Watercolor classes

Artist Sherry Byant, right, shades an iris with her hand to give shadow definition to the object as her students get to work with watercolors. On the table's left, front to back, are, Ruthie Neilan, Jan Wilder, Beth Crowley, Kathy Godkin and (obscured) Teresa Biggs.

Alan Petrillo/Special to The Explorer

Sherry Bryant looks at objects in life through eyes that see things which don’t register with most people — gradations of light, shadow and form that embody an object itself. As an accomplished award-winning artist, and one especially skilled in watercolors, Bryant is helping others see those variations in life and interpret them onto paper through watercolor painting.

For the past five years Bryant has taught interested Tucsonans the intricacies of watercolor art through the Outreach Art Tutoring for Seniors (OATS) program, which she conducts weekly on Thursdays at 9:30 am in the Picture Rocks Community Center, 5615 N. Sanders Road. The program is sponsored by the Drawing Studio at 33 S. 6th Ave. in Tucson.

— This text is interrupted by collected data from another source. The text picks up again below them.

import Summits.QuantumFields.YangMills.Theorems.PoincareLipschitzMinimiserMonotonicity
import Literature.Analysis.PDE.HarmonicMapMinimisers
import HarnessLib

/-!
# Crux `BlockLipschitzL` (stmt-QuantumFields-23533) ∕ `HistoryTailL` (stmt-QuantumFields-19936), LINE 25 «CompactnessTransfer»,
# S1″ — THE DOOR BY NAME «S1″ FROM TWO NAMED PRINTED FACTS»

Cell `ym3-torus` (YM ladder rung R3 = continuum SU(2) Yang–Mills on T³ — a RUNG, NOT the Clay problem: not d = 4, not
infinite volume, not a mass gap); WIDTH helper seat `ym-ust-19936-w3` g15 (LEAD ★w1-19936 g10 «GO (VEND)» 13:46:54Z).
Helper `--supports stmt-QuantumFields-23533`; THEOREMS ONLY (0 `def`, 0 `sorry`, default heartbeats).

The registered stub S1″ `stub_uniformSmallScaleEnergy` (uniform small-scale energy for `W^{1,2}` local minimisers
`Q → S³`, v1.4-band text) from the two Literature NAMED FACTS of ✓`Literature/Analysis/PDE/HarmonicMapMinimisers.lean`:
`Literature.Analysis.PDE.MinimisingMapCompactness` [Luckhaus1988; Simon1996 §2.9 Lemma 1] and
`Literature.Analysis.PDE.MinimisingMapSmoothness` [SchoenUhlenbeck1984] — the third classical input, the monotonicity
formula [Simon1996 §2.4 (ii)], being the tree theorem ✓`PoincareLipschitzMinimiserMonotonicity.hMono_holds` (inner
variations: w2 g13 (α)(β)(γ)(δ1), this seat letters∕(δ2)∕knit).  The facts' statements are the knit's hypothesis rows
(C)∕(RS) token for token, so the proofs are one application each.

WHAT IS PROVED (ns `…Theorems.PoincareLipschitzUniformSmallScaleEnergyOfFacts`).
* ★★★ `uniformSmallScaleEnergy_of_facts (hC) (hR) : ⟨S1pp, the ∀Λ Sobolev text⟩`;
* ★★★ `uniformSmallScaleEnergy_band_of_facts (hC) (hR) : ⟨registered v1.4-band `stub_uniformSmallScaleEnergy` VERBATIM⟩`.
HONEST SCOPE.  CONDITIONAL on two named printed facts (not proved in the tree); S1″ is therefore NOT closed on the registry
(a registry close is hypothesis-free); S2♭″, `hHalvingBand`, K1, `MeanDeviationL`, `BlockLipschitzL`, `HistoryTailL` NOT proved.
YM₃ on T³ is rung R3, not Clay; YM gap NOT proved; no summit statement is proved here.
-/

set_option autoImplicit false

noncomputable section

open scoped BigOperators Topology
open MeasureTheory Set Filter Metric

namespace Summit.QuantumFields.YangMills.Theorems.PoincareLipschitzUniformSmallScaleEnergyOfFacts

open Summit.QuantumFields.YangMills.Theorems.PoincareLipschitzMinimiserMonotonicity (hMono_holds hReg_of_smooth
  uniformSmallScaleEnergy_band_of_compactness_smoothness)
open Summit.QuantumFields.YangMills.Theorems.PoincareLipschitzUniformSmallScaleEnergyOfRows (uniformSmallScaleEnergy_of_rows)

/-- ★★★ **S1″ (∀Λ Sobolev text) FROM THE TWO NAMED FACTS** `MinimisingMapCompactness` [Simon1996 §2.9 Lemma 1; Luckhaus1988] and
`MinimisingMapSmoothness` [SchoenUhlenbeck1984], the monotonicity row being the theorem `hMono_holds`.
[cite: Simon1996, §2.9 Lemma 1; SchoenUhlenbeck1984, Theorem (n ≤ d(k))] -/
theorem uniformSmallScaleEnergy_of_facts (hC : Literature.Analysis.PDE.MinimisingMapCompactness)
    (hR : Literature.Analysis.PDE.MinimisingMapSmoothness) :
    ∀ (Λ ε : ℝ), 0 < Λ → 0 < ε → ∃ r₁ : ℝ, 0 < r₁ ∧ r₁ ≤ 1 / 8 ∧
      ∀ (hQ : IsOpen {x : EuclideanSpace ℝ (Fin 3) | ∀ i : Fin 3, |x i| < 1}) (U : EuclideanSpace ℝ (Fin 3) → EuclideanSpace ℝ (Fin 4)) (G : EuclideanSpace ℝ (Fin 3) → (EuclideanSpace ℝ (Fin 3) →L[ℝ] EuclideanSpace ℝ (Fin 4))),
      Literature.Analysis.FunctionSpaces.HasWeakFDerivOn ⟨{x : EuclideanSpace ℝ (Fin 3) | ∀ i : Fin 3, |x i| < 1}, hQ⟩ volume U G →
      (∀ x : EuclideanSpace ℝ (Fin 3), (∀ i : Fin 3, |x i| < 1) → ‖U x‖ = 1) →
      MeasureTheory.IntegrableOn (fun x => ∑ i : Fin 3, ‖G x (EuclideanSpace.single i (1:ℝ))‖ ^ 2)
        {x : EuclideanSpace ℝ (Fin 3) | ∀ i : Fin 3, |x i| < 1} →
      (∀ (V : EuclideanSpace ℝ (Fin 3) → EuclideanSpace ℝ (Fin 4)) (GV : EuclideanSpace ℝ (Fin 3) → (EuclideanSpace ℝ (Fin 3) →L[ℝ] EuclideanSpace ℝ (Fin 4))) (s : ℝ), s < 1 →
        Literature.Analysis.FunctionSpaces.HasWeakFDerivOn ⟨{x : EuclideanSpace ℝ (Fin 3) | ∀ i : Fin 3, |x i| < 1}, hQ⟩ volume V GV →
        (∀ x : EuclideanSpace ℝ (Fin 3), (∀ i : Fin 3, |x i| < 1) → ‖V x‖ = 1) →
        MeasureTheory.IntegrableOn (fun x => ∑ i : Fin 3, ‖GV x (EuclideanSpace.single i (1:ℝ))‖ ^ 2)
        {x : EuclideanSpace ℝ (Fin 3) | ∀ i : Fin 3, |x i| < 1} →
        (∀ x : EuclideanSpace ℝ (Fin 3), (∃ i : Fin 3, s ≤ |x i|) → V x = U x) →
        ∫ x in {x : EuclideanSpace ℝ (Fin 3) | ∀ i : Fin 3, |x i| < 1}, ∑ i : Fin 3, ‖G x (EuclideanSpace.single i (1:ℝ))‖ ^ 2 ≤
          ∫ x in {x : EuclideanSpace ℝ (Fin 3) | ∀ i : Fin 3, |x i| < 1}, ∑ i : Fin 3, ‖GV x (EuclideanSpace.single i (1:ℝ))‖ ^ 2) →
      ∫ x in {x : EuclideanSpace ℝ (Fin 3) | ∀ i : Fin 3, |x i| < 1}, ∑ i : Fin 3, ‖G x (EuclideanSpace.single i (1:ℝ))‖ ^ 2 ≤ Λ →
      ∀ r : ℝ, 0 < r → r ≤ r₁ →
        ∫ x in {x : EuclideanSpace ℝ (Fin 3) | ∀ i : Fin 3, |x i| < r}, ∑ i : Fin 3, ‖G x (EuclideanSpace.single i (1:ℝ))‖ ^ 2 ≤ ε * r :=
  uniformSmallScaleEnergy_of_rows hMono_holds hC (hReg_of_smooth hR)

/-- ★★★ **THE REGISTERED S1″ TEXT FROM THE TWO NAMED FACTS** (v1.4-band `stub_uniformSmallScaleEnergy`, VERBATIM).
[cite: Simon1996, §2.9 Lemma 1; SchoenUhlenbeck1984, Theorem (n ≤ d(k))] -/
theorem uniformSmallScaleEnergy_band_of_facts (hC : Literature.Analysis.PDE.MinimisingMapCompactness)
    (hR : Literature.Analysis.PDE.MinimisingMapSmoothness) :
    ∀ (Λ ε : ℝ), 0 < Λ → Λ ≤ 21 → 0 < ε → ∃ r₁ : ℝ, 0 < r₁ ∧ r₁ ≤ 1 / 8 ∧
      ∀ (hQ : IsOpen {x : EuclideanSpace ℝ (Fin 3) | ∀ i : Fin 3, |x i| < 1}) (U : EuclideanSpace ℝ (Fin 3) → EuclideanSpace ℝ (Fin 4)) (G : EuclideanSpace ℝ (Fin 3) → (EuclideanSpace ℝ (Fin 3) →L[ℝ] EuclideanSpace ℝ (Fin 4))),
      Literature.Analysis.FunctionSpaces.HasWeakFDerivOn ⟨{x : EuclideanSpace ℝ (Fin 3) | ∀ i : Fin 3, |x i| < 1}, hQ⟩ volume U G →
      (∀ x : EuclideanSpace ℝ (Fin 3), (∀ i : Fin 3, |x i| < 1) → ‖U x‖ = 1) →
      MeasureTheory.IntegrableOn (fun x => ∑ i : Fin 3, ‖G x (EuclideanSpace.single i (1:ℝ))‖ ^ 2)
        {x : EuclideanSpace ℝ (Fin 3) | ∀ i : Fin 3, |x i| < 1} →
      (∀ (V : EuclideanSpace ℝ (Fin 3) → EuclideanSpace ℝ (Fin 4)) (GV : EuclideanSpace ℝ (Fin 3) → (EuclideanSpace ℝ (Fin 3) →L[ℝ] EuclideanSpace ℝ (Fin 4))) (s : ℝ), s < 1 →
        Literature.Analysis.FunctionSpaces.HasWeakFDerivOn ⟨{x : EuclideanSpace ℝ (Fin 3) | ∀ i : Fin 3, |x i| < 1}, hQ⟩ volume V GV →
        (∀ x : EuclideanSpace ℝ (Fin 3), (∀ i : Fin 3, |x i| < 1) → ‖V x‖ = 1) →
        MeasureTheory.IntegrableOn (fun x => ∑ i : Fin 3, ‖GV x (EuclideanSpace.single i (1:ℝ))‖ ^ 2)
        {x : EuclideanSpace ℝ (Fin 3) | ∀ i : Fin 3, |x i| < 1} →
        (∀ x : EuclideanSpace ℝ (Fin 3), (∃ i : Fin 3, s ≤ |x i|) → V x = U x) →
        ∫ x in {x : EuclideanSpace ℝ (Fin 3) | ∀ i : Fin 3, |x i| < 1}, ∑ i : Fin 3, ‖G x (EuclideanSpace.single i (1:ℝ))‖ ^ 2 ≤
          ∫ x in {x : EuclideanSpace ℝ (Fin 3) | ∀ i : Fin 3, |x i| < 1}, ∑ i : Fin 3, ‖GV x (EuclideanSpace.single i (1:ℝ))‖ ^ 2) →
      ∫ x in {x : EuclideanSpace ℝ (Fin 3) | ∀ i : Fin 3, |x i| < 1}, ∑ i : Fin 3, ‖G x (EuclideanSpace.single i (1:ℝ))‖ ^ 2 ≤ Λ →
      ∀ r : ℝ, 0 < r → r ≤ r₁ →
        ∫ x in {x : EuclideanSpace ℝ (Fin 3) | ∀ i : Fin 3, |x i| < r}, ∑ i : Fin 3, ‖G x (EuclideanSpace.single i (1:ℝ))‖ ^ 2 ≤ ε * r :=
  uniformSmallScaleEnergy_band_of_compactness_smoothness hC hR

end Summit.QuantumFields.YangMills.Theorems.PoincareLipschitzUniformSmallScaleEnergyOfFacts

end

“The OATS program and particularly this class is meant for people over 50 and designed to get them out with others who share an interest in art,” Bryant said. “It’s also meant to develop a sense of community where people meet others who have a similar interest they can follow together.”

Bryant said she has all levels of students in the program, and one day recently was instructing them on the intricacies of painting a still life — vases of irises.

“I might give directions on how to perform a certain technique they might not have experienced before,” she said, “and as they do the technique, it might open up a different thought process in how to approach the work. Often we will incorporate what they learn by experimenting into other classes.”

Bryant’s students pay a fee of $60 for the eight-week course, which goes to the Drawing Studio to cover the costs of paper, paint, brushes and Bryant’s instruction.

Vicki Flemm, a retired elementary school teacher, has taken Bryant’s watercolor class for two years and said she builds on her crafts and quilting experience.

“I’ve learned a lot from Sherry,” Flemm said. “She’s introduced us to different artistic styles and encourages us to develop our own style of work. I tend toward the anthropomorphic and impressionistic styles in my watercolors.”

Beth Crowley, a retired hair stylist, is more of a newbie in the class, having started with Bryant last October.

“I always wanted to learn to paint in watercolors and have come a long way in learning the proper strokes,” Crowley said. “Sherry has

taught us about style and form, and I’ve developed a passion for painting. This is my new career.”

Teresa Biggs has spent four years in the OATS program and “loves the way Sherry is so very patient with each of us. Under her guidance, I’ve developed a huge amount in terms of my painting, mostly because she guides us to let us express ourselves.”

Jan Wilder, a Raytheon retiree, has been painting under Bryant for three years, building on an early art training background.

“Watercolors are fascinating to see how the paint reacts to different media that you paint on,” Wilder pointed out.

Ruthie Neilan is the newest member of Bryant’s group, having joined a month ago. Forty years ago she was trained in acrylic painting.

“I’ve always wanted to try watercolors, but they caused me anxiety when I put the paint onto the paper,” Neilan said, “but not now because Sherry has shown me how I can do everything I need to in three basic colors.”

Bryant smiles and addresses the class again.

“Remember to pay attention to the form and your values,” she tells them. “And don’t forget to be aware of the light on your subject.”

Gayle Ruther had not had any prior art training when she joined the program three-plus years ago.

“Painting in watercolors was on my bucket list,” Ruther said. “I also plan to write a book and see the Great Wall of China.”

Sue Sherell is a four-year veteran of the watercolor class.

“I started painting in oils, but like working in watercolors because the paint dries so fast and the process is a lot looser in creating,” Sherell said. “I love the fact that watercolors give me more latitude in the work than oils would.”

Claire Bray has been in Bryant’s class for five years, first coming into the program when she accompanied a neighbor who didn’t want to attend alone. Bray was hooked from the first day.

“I immediately fell in love with watercolors,” Bray said. “It’s so challenging and beautiful when it works, and Sherry is a wonderful teacher, so patient and knowledgeable.”

Kathy Bodkin is another five-year participant in the watercolor class.

“Sherry teaches you to paint yourself,” Bodkin observed. “You need to develop your drawing ability, then apply color, value and form to your work. I’ve been able to sell a few of my pieces and my goal is to get better and better.”

Pat Dolan, director of senior art outreach programs for the Drawing Studio, said that Bryant’s program is unique in that it began under a grant and continued due to its popularity.

“The students loved her and her watercolor instruction so much that we continued the program through the community center,” Dolan said. “She’s a wonderful instructor and a marvelous teacher. Sherry has a very encouraging way of teaching watercolors where she simplifies it and makes it and fun. People really blossom with her teaching them.”

More OATS classes — such as acrylics, oils and pastels — are taught by other painting instructors through the Drawing Studio, Dolan added.